It's been a year since you left and I still miss you a lot. I'll always miss how much fun we had together. I'll miss you forgetting me my name since I look like mom. How you would have cartoons playing in your room. I know that it was due to your memory problem. But it was still good 'cause it let me know that it wasn't a bad thing. But I'll never say on here what I watch when I'm in my room. That's for my family to know. But I will say that you watched some cartoons that I've loved since I was 5. Thanks for filling me with happy memories and funny moments.
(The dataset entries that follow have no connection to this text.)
import Summits.NavierStokesRegularity.TurbBounds.Certs.N1prime.EvalRule
import Summits.NavierStokesRegularity.TurbBounds.Certs.N1prime.B051
import Literature.Computation.Certificates.Blocks
import HarnessLib

/-!
# Row N1prime evaluator — BLOCK IDENTITY 51/59: `B051.A = den • Mel ε u v` (block 51, tan-right on [11585/256, 64])
(cell `pub-turb` / `turb-bounds`, v2 item RB-N1′-in-Lean per HOME/pub-turb-cert/RB-LEAN-V2-DESIGN.md §1; producer of THIS FILE pub-turb-cert = prover-pub-turb-cert-g7-0 (t12_evaluator_rb.py, the P > 0 extension of pub-turb-sos's t12_evaluator.py); row and source container by pub-turb-cert: `HOME/pub-turb-cert/certs/N1prime-canary-ra1e4-allk/rbcert.json`, rbcert/0, sha256 `5daad8d71401bf8a…`; CERTIFIED.md row RB-N1′: Ra = 10000, ALL horizontal periods / lattices, `Nu ≤ 871753553815459157/273640575184404480` (outward decimal 3.1857613).)

HONEST FRAMING: rigorous bounds for the stated PDE and boundary conditions; no claim about physical turbulence beyond the bound.
FILE LAYOUT of the row-N1prime evaluator (one namespace `Summit.NavierStokesRegularity.TurbBounds.Certs.N1prime.Evaluator` reopened across the files, every file ≤ 400 lines; the layout of the tree's `Certs/N0` (lemma R-I′ rows) and `Certs/P2R4` (per-interval COVER files) evaluators): `EvalData1…7.lean` (§1–2: constants and the 14 piece matrices — DATA) → `EvalRule.lean` (§3: the rule `Mel`, its pencil forms, the real pencil `MelR` and the block-to-pencil transfer) → `EvalGramB.lean` + `EvalGrams.lean` (§4: `Bcoef ⪰ 0` by a streaming integer Gram certificate, `Acoef ⪰ 0` diagonal, `TT ⪰ 0` Gram) → `EvalBlock01…59.lean` (§5: one file per block, the evaluator identity `eval_j : B0jj.A = den_j • Mel ε_j u_j v_j` against the landed block module, via the LIST identity `B0jj.A_rows = EvalRows.lincomb (psOf …)` — `TurbBounds/EvalRows.lean`) → `Cover01…Cover30.lean` (§6: per cover interval, the interval theorem `interval_i`) → `Evaluator.lean` (§8: **`certificate`**; `cutoff` is in EvalData1 — the full statement of what is and is NOT kernel-checked is in THAT file's header); generic interval lemmas in `TurbBounds/IntervalLemma.lean` + `IntervalLemmaR.lean` (in the tree).
-/

set_option linter.style.longLine false
set_option linter.style.setOption false
set_option linter.unusedSimpArgs false
set_option maxRecDepth 100000

namespace Summit.NavierStokesRegularity.TurbBounds.Certs.N1prime.Evaluator

open Literature.Computation.Certificates Matrix

/-! ## 5. Evaluator identity of block 51 -/

/-- block 51 (tan-right on [11585/256, 64]): datum `u = 1/64` (= KINV2). -/
def u51 : ℚ := ((1 : ℚ) / 64)
/-- block 51: datum `v` (= K2, lower bound for `K` on the block's range; `0` for the bottom block). -/
def v51 : ℚ := (64 : ℚ)
/-- block 51: Young weight `ε` (rbsdp SPEC 3.6 rule at this block's `u`, rounded, as stored in the container). -/
def ε51 : ℚ := ((59193 : ℚ) / 1000000)
/-- block 51: the positive integer denominator cleared by the certificate container (`Cn = den·M`). -/
def den51 : ℚ := (18552434383971477097137337409479186787634573187901030400000000 : ℚ)
/-- `0 < den`. -/
theorem den51_pos : 0 < den51 := by norm_num [den51]
set_option maxHeartbeats 0 in
/-- evaluator identity at the LIST level: the block's rows ARE the assembled rows of `den • Mel ε51 u51 v51` (kernel `decide`, one pass per piece — `TurbBounds/EvalRows.lean`). -/
theorem eval51_rows : B051.A_rows = EvalRows.lincomb 62 (psOf den51 ε51 u51 v51) := by
  decide +kernel
/-- **Evaluator identity for block 51**: the certified block IS the rule at its data. -/
theorem eval51 : B051.A = den51 • Mel ε51 u51 v51 := eval_of_rows eval51_rows

end Summit.NavierStokesRegularity.TurbBounds.Certs.N1prime.Evaluator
For saying things that made me both confused and laugh at the same time. Thanks for always being supportive of me and my choices. Thanks for doing what you were supposed to when I asked you too. Thanks for being there when I hurt my knee. Even though, there was nothing that Obama could've done to help lol Thanks for asking me to sing outside your door and telling me that it was wonderful. And, you're right, Oma. I'll never know how wonderful it was. I never think that I have a good voice or think that I can sing. But it's nice to know that you loved me and my voice. Sorry I sang it in the hallway but my shyness got the best of me. But thanks for being patient and listening to my songs. You were a real inspiration to me and I loved every second I got to spend w/ you. Whenever I sing and listen to Miley Cyrus' song, "I Miss You" I think of you. I just wanted you to know how much I miss and love you. And I know that I'll be able to see you when the time comes. But until then, please keep watching me from up above. And I've never said this to anyone before. But, I consider you and PaPou to be my guardian angels. I miss you and love you everyday.
Your great granddaughter, Tash or (atleast once a day) Manda <3 :)
RIP Oma
I wrote this for my Great Grandma, who I called Oma because I'm either part or a bit German. And that's the only word I know in German so don't ask me how to say anything lol Anyway, I love her and miss her everyday.